Return the opening lines of the material, word for word. End with the line that contains "(kernel bound by".

_Material provided_.
**********
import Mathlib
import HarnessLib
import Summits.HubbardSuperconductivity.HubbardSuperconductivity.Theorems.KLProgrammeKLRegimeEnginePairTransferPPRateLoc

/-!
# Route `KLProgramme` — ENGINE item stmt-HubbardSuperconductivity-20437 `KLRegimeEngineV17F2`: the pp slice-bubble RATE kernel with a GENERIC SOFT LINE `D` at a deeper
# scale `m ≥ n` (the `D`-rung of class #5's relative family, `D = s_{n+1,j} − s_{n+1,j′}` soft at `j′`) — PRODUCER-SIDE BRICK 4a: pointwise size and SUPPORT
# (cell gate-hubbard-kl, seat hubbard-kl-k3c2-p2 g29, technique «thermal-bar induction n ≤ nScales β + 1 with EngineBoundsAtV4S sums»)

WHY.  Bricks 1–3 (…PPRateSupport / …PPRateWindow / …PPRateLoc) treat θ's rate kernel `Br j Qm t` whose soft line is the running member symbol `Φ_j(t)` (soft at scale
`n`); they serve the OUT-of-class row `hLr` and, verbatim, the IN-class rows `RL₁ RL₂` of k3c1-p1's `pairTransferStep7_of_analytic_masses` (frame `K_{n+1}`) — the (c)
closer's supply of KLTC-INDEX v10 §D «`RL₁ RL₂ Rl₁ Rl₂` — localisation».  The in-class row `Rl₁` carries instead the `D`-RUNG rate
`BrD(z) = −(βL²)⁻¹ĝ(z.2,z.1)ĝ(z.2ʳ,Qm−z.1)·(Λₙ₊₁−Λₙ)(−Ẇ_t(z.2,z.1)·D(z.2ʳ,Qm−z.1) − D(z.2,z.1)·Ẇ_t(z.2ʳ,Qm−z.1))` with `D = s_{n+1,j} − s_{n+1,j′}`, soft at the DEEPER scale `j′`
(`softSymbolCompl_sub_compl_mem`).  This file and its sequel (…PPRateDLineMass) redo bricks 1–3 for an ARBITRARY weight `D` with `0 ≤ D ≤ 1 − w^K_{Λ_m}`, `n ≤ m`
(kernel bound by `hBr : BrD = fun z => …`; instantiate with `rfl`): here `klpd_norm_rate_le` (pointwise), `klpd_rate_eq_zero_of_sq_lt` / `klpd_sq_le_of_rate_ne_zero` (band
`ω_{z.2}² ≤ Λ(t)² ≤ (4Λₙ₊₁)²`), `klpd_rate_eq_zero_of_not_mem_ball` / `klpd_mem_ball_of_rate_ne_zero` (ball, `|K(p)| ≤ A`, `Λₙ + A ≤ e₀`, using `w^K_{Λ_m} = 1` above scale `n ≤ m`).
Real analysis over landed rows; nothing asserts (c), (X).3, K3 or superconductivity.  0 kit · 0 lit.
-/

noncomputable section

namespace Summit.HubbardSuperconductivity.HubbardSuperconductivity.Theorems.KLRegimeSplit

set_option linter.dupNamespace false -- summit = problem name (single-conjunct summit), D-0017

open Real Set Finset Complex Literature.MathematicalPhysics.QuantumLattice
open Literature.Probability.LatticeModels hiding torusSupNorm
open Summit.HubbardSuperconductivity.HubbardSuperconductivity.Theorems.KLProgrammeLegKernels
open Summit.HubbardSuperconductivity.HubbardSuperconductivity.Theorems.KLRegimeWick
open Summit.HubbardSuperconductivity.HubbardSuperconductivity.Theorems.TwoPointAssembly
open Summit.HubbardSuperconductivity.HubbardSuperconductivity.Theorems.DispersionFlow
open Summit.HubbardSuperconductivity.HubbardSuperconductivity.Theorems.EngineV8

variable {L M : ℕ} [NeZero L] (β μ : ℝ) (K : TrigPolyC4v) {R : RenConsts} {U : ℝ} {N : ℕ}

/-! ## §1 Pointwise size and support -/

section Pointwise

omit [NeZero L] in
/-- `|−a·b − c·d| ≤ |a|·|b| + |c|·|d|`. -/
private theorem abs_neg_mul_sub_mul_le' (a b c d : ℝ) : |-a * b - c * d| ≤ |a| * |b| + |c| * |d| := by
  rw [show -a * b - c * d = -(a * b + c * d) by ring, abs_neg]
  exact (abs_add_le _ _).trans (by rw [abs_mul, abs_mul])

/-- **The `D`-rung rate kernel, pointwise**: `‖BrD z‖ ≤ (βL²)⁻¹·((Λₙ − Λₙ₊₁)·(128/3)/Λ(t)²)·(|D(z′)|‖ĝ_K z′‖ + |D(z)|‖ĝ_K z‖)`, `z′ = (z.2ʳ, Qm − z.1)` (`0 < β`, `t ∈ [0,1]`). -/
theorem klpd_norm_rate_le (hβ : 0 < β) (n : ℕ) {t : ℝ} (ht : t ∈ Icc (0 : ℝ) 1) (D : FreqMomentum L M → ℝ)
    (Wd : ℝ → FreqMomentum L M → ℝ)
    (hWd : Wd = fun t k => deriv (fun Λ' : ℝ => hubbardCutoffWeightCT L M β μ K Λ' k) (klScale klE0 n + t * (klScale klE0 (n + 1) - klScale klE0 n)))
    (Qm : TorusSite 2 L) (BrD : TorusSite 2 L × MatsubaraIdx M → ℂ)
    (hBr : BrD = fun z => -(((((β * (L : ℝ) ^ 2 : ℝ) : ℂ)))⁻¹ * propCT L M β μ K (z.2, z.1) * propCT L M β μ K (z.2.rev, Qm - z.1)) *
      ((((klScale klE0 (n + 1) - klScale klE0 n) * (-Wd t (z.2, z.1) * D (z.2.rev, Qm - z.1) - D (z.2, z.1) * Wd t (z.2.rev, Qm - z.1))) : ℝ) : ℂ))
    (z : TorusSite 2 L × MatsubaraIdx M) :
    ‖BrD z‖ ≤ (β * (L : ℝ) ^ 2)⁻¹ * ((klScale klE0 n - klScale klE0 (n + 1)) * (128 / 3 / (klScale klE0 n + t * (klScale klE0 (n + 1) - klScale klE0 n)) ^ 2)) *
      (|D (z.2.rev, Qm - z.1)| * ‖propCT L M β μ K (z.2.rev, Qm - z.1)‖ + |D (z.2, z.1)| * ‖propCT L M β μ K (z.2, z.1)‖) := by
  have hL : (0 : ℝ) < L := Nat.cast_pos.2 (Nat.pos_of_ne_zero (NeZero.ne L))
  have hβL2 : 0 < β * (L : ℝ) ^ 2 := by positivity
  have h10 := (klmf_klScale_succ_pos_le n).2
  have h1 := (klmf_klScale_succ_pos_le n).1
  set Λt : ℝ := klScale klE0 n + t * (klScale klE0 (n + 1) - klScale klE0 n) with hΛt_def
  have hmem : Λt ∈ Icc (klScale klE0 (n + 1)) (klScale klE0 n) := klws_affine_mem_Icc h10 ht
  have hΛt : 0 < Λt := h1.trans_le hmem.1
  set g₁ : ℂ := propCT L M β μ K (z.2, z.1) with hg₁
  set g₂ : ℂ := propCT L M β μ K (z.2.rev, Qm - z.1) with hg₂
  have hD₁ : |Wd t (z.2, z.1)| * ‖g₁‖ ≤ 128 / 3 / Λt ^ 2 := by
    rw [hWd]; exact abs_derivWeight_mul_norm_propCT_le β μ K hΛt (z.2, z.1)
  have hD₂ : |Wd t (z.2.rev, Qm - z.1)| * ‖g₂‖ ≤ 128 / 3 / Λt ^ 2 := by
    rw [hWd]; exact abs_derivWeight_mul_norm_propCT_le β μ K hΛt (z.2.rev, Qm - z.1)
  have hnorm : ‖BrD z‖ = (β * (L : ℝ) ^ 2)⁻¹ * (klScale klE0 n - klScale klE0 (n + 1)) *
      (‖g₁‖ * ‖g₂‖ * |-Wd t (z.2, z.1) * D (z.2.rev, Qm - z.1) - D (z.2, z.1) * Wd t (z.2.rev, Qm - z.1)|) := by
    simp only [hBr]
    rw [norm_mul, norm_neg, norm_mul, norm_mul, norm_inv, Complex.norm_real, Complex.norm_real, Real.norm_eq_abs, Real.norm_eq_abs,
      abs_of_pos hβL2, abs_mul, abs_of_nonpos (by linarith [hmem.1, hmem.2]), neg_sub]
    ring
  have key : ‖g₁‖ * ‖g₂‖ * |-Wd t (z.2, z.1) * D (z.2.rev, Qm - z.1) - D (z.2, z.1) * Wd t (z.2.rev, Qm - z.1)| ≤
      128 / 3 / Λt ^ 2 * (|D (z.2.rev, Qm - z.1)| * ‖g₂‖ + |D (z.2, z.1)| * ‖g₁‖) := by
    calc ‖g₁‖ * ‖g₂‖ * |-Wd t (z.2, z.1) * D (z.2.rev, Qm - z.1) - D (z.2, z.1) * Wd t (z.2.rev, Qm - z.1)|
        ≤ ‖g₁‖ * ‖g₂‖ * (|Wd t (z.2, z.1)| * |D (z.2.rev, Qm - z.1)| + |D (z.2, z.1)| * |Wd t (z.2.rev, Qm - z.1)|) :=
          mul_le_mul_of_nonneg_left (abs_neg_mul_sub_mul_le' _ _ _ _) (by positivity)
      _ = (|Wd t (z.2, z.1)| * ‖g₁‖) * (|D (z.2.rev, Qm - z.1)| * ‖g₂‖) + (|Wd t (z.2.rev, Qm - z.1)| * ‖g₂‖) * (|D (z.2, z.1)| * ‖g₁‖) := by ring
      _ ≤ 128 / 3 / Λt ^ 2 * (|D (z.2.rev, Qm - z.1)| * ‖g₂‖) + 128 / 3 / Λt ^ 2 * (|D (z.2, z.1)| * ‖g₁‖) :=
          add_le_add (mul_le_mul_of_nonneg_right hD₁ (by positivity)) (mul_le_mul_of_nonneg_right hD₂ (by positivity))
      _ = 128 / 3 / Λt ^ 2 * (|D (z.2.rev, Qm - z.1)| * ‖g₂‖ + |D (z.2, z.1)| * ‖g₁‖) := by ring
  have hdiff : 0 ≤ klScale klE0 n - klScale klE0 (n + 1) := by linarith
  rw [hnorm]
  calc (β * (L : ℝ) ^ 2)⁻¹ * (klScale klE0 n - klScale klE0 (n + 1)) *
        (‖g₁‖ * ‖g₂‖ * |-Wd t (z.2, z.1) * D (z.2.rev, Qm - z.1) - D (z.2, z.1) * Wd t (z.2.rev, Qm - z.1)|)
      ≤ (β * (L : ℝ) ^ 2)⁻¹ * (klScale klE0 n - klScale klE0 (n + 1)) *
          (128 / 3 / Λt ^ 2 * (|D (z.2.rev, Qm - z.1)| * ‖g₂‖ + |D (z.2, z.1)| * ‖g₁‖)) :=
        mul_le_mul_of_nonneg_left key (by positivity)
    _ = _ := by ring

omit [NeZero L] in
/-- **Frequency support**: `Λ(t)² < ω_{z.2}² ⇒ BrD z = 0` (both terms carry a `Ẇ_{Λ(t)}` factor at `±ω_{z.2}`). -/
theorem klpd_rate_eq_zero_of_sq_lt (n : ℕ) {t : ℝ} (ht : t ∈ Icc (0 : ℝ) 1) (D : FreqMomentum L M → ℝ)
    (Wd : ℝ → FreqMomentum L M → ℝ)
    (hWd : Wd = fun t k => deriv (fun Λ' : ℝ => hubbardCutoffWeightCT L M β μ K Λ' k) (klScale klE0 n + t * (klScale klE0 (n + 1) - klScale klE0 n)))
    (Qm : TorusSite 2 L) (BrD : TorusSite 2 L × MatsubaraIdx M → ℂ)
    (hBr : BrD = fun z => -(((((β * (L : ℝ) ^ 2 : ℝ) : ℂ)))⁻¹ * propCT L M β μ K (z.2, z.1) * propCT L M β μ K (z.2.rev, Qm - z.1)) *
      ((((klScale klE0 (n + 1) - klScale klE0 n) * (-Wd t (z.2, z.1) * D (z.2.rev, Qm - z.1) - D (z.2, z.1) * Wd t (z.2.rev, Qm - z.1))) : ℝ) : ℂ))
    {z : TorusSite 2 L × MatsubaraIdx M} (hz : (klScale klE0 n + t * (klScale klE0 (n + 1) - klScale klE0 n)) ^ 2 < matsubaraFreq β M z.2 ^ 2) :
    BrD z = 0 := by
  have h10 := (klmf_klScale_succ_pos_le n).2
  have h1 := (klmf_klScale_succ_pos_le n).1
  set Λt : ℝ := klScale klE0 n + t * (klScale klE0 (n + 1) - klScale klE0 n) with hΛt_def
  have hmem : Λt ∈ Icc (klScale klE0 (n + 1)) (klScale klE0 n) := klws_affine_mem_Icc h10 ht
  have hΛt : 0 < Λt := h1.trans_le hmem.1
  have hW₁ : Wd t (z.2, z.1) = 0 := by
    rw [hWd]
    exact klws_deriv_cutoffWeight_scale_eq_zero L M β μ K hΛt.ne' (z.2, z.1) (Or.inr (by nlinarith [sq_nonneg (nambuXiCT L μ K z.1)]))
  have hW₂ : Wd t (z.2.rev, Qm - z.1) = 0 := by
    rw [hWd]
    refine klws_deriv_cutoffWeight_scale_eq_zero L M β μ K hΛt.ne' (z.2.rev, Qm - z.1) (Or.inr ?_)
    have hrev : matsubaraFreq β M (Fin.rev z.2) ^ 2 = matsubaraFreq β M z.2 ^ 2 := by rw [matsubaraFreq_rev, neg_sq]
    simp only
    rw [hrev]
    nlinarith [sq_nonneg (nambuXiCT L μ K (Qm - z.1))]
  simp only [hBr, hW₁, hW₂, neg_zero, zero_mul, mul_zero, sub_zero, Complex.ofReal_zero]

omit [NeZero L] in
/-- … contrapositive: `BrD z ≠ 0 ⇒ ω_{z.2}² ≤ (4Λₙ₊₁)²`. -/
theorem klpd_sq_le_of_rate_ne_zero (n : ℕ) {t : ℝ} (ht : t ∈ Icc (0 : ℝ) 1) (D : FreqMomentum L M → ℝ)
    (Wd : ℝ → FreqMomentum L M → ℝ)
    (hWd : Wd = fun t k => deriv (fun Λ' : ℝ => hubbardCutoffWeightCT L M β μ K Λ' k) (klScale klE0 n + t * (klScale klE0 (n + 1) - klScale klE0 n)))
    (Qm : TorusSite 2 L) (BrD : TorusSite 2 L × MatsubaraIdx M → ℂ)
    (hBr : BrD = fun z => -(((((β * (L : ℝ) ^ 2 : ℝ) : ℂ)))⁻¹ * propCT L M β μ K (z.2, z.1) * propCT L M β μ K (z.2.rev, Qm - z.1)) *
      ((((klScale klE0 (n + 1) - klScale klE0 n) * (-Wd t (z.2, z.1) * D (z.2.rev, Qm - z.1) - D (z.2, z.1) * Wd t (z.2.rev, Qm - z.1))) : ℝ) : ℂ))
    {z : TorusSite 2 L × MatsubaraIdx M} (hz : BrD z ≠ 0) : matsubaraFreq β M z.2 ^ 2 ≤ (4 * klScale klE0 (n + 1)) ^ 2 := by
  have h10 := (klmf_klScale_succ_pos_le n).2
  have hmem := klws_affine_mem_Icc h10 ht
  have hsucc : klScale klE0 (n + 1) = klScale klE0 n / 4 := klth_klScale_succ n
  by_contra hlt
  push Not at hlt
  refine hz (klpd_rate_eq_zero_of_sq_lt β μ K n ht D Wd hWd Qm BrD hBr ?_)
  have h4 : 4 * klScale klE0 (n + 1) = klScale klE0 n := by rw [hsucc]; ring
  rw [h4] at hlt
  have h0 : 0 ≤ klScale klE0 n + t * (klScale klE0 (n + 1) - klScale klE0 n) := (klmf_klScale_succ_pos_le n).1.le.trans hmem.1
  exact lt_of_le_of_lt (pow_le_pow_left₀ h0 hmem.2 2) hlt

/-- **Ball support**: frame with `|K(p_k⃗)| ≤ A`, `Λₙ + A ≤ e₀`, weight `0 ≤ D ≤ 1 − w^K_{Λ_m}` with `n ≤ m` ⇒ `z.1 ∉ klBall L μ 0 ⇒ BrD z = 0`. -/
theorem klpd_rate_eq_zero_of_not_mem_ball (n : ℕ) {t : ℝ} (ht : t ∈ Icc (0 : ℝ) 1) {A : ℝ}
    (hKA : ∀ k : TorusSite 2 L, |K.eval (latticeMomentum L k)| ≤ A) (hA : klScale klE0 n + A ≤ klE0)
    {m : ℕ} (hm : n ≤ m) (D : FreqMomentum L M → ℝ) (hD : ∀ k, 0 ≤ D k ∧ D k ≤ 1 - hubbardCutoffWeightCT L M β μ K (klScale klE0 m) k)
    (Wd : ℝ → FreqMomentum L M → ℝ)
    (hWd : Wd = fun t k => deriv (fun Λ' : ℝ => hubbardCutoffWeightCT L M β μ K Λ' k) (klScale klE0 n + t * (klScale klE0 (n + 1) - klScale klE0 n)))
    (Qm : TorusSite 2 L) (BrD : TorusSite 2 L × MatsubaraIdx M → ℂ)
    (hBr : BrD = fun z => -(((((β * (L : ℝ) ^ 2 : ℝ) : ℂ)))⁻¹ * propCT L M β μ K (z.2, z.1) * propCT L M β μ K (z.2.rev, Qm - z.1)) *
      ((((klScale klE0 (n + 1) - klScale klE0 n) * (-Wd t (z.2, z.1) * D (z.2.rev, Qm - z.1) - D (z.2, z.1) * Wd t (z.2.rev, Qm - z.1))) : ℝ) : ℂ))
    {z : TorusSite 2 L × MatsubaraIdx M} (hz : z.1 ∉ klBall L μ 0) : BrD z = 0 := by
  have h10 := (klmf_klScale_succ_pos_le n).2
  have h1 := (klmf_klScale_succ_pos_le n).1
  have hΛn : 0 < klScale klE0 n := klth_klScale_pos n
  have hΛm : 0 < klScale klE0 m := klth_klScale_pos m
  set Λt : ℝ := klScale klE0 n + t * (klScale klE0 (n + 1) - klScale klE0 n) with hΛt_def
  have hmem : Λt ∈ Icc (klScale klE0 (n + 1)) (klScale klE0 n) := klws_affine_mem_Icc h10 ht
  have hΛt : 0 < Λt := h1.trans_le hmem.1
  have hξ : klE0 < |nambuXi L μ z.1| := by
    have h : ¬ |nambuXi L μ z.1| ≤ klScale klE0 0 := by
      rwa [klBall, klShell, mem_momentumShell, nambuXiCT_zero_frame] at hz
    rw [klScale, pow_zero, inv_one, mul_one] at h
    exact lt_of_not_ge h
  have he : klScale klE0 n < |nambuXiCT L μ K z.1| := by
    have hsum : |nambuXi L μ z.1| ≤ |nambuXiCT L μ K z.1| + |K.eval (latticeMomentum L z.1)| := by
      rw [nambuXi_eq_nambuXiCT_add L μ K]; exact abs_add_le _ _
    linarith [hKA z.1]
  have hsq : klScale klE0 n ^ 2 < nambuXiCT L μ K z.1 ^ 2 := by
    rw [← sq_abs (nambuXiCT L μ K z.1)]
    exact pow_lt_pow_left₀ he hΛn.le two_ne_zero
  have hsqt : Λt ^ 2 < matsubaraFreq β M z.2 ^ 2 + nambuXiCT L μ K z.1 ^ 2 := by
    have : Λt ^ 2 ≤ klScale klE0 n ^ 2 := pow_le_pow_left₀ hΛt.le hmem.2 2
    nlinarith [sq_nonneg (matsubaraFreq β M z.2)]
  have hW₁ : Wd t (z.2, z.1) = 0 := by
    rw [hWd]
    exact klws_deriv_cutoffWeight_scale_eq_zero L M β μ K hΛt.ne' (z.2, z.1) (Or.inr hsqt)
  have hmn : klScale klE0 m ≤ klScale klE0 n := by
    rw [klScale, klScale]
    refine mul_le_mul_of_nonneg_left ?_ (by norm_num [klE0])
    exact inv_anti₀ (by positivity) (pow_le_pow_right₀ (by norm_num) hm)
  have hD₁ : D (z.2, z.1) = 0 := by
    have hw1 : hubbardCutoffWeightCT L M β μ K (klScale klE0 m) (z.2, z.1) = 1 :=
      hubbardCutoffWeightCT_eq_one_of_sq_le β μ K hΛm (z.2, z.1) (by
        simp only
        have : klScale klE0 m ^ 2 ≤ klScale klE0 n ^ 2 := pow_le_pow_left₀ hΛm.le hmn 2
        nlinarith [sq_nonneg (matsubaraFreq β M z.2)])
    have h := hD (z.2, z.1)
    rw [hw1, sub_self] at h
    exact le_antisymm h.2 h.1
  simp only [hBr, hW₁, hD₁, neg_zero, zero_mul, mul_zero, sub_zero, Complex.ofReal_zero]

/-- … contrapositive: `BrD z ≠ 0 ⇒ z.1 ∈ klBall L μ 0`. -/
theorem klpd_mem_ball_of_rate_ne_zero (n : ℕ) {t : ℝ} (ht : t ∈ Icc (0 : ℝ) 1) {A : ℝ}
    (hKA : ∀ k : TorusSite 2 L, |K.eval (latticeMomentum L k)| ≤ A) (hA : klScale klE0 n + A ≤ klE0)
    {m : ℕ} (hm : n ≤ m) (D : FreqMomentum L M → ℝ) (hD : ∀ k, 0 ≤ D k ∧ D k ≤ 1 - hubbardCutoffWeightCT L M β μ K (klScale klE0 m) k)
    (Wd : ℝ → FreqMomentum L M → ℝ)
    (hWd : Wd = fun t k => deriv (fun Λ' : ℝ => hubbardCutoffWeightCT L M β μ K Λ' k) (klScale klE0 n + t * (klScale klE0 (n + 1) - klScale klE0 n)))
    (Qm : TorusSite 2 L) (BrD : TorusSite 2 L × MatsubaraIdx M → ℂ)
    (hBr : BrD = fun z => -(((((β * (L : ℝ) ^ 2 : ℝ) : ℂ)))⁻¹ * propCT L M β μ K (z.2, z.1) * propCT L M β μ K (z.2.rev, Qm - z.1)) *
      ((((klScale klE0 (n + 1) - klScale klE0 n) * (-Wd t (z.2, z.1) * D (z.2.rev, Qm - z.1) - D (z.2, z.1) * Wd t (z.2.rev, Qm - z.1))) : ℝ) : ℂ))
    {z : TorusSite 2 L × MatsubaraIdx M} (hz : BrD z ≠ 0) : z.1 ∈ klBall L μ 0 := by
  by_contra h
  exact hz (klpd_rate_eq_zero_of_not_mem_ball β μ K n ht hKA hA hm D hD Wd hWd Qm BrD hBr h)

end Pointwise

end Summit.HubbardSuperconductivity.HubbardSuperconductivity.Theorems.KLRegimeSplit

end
**********
_Answer to the exercise_.
import Mathlib
import HarnessLib
import Summits.HubbardSuperconductivity.HubbardSuperconductivity.Theorems.KLProgrammeKLRegimeEnginePairTransferPPRateLoc

/-!
# Route `KLProgramme` — ENGINE item stmt-HubbardSuperconductivity-20437 `KLRegimeEngineV17F2`: the pp slice-bubble RATE kernel with a GENERIC SOFT LINE `D` at a deeper
# scale `m ≥ n` (the `D`-rung of class #5's relative family, `D = s_{n+1,j} − s_{n+1,j′}` soft at `j′`) — PRODUCER-SIDE BRICK 4a: pointwise size and SUPPORT
# (cell gate-hubbard-kl, seat hubbard-kl-k3c2-p2 g29, technique «thermal-bar induction n ≤ nScales β + 1 with EngineBoundsAtV4S sums»)

WHY.  Bricks 1–3 (…PPRateSupport / …PPRateWindow / …PPRateLoc) treat θ's rate kernel `Br j Qm t` whose soft line is the running member symbol `Φ_j(t)` (soft at scale
`n`); they serve the OUT-of-class row `hLr` and, verbatim, the IN-class rows `RL₁ RL₂` of k3c1-p1's `pairTransferStep7_of_analytic_masses` (frame `K_{n+1}`) — the (c)
closer's supply of KLTC-INDEX v10 §D «`RL₁ RL₂ Rl₁ Rl₂` — localisation».  The in-class row `Rl₁` carries instead the `D`-RUNG rate
`BrD(z) = −(βL²)⁻¹ĝ(z.2,z.1)ĝ(z.2ʳ,Qm−z.1)·(Λₙ₊₁−Λₙ)(−Ẇ_t(z.2,z.1)·D(z.2ʳ,Qm−z.1) − D(z.2,z.1)·Ẇ_t(z.2ʳ,Qm−z.1))` with `D = s_{n+1,j} − s_{n+1,j′}`, soft at the DEEPER scale `j′`
(`softSymbolCompl_sub_compl_mem`).  This file and its sequel (…PPRateDLineMass) redo bricks 1–3 for an ARBITRARY weight `D` with `0 ≤ D ≤ 1 − w^K_{Λ_m}`, `n ≤ m`
(kernel bound by `hBr : BrD = fun z => …`; instantiate with `rfl`): here `klpd_norm_rate_le` (pointwise), `klpd_rate_eq_zero_of_sq_lt` / `klpd_sq_le_of_rate_ne_zero` (band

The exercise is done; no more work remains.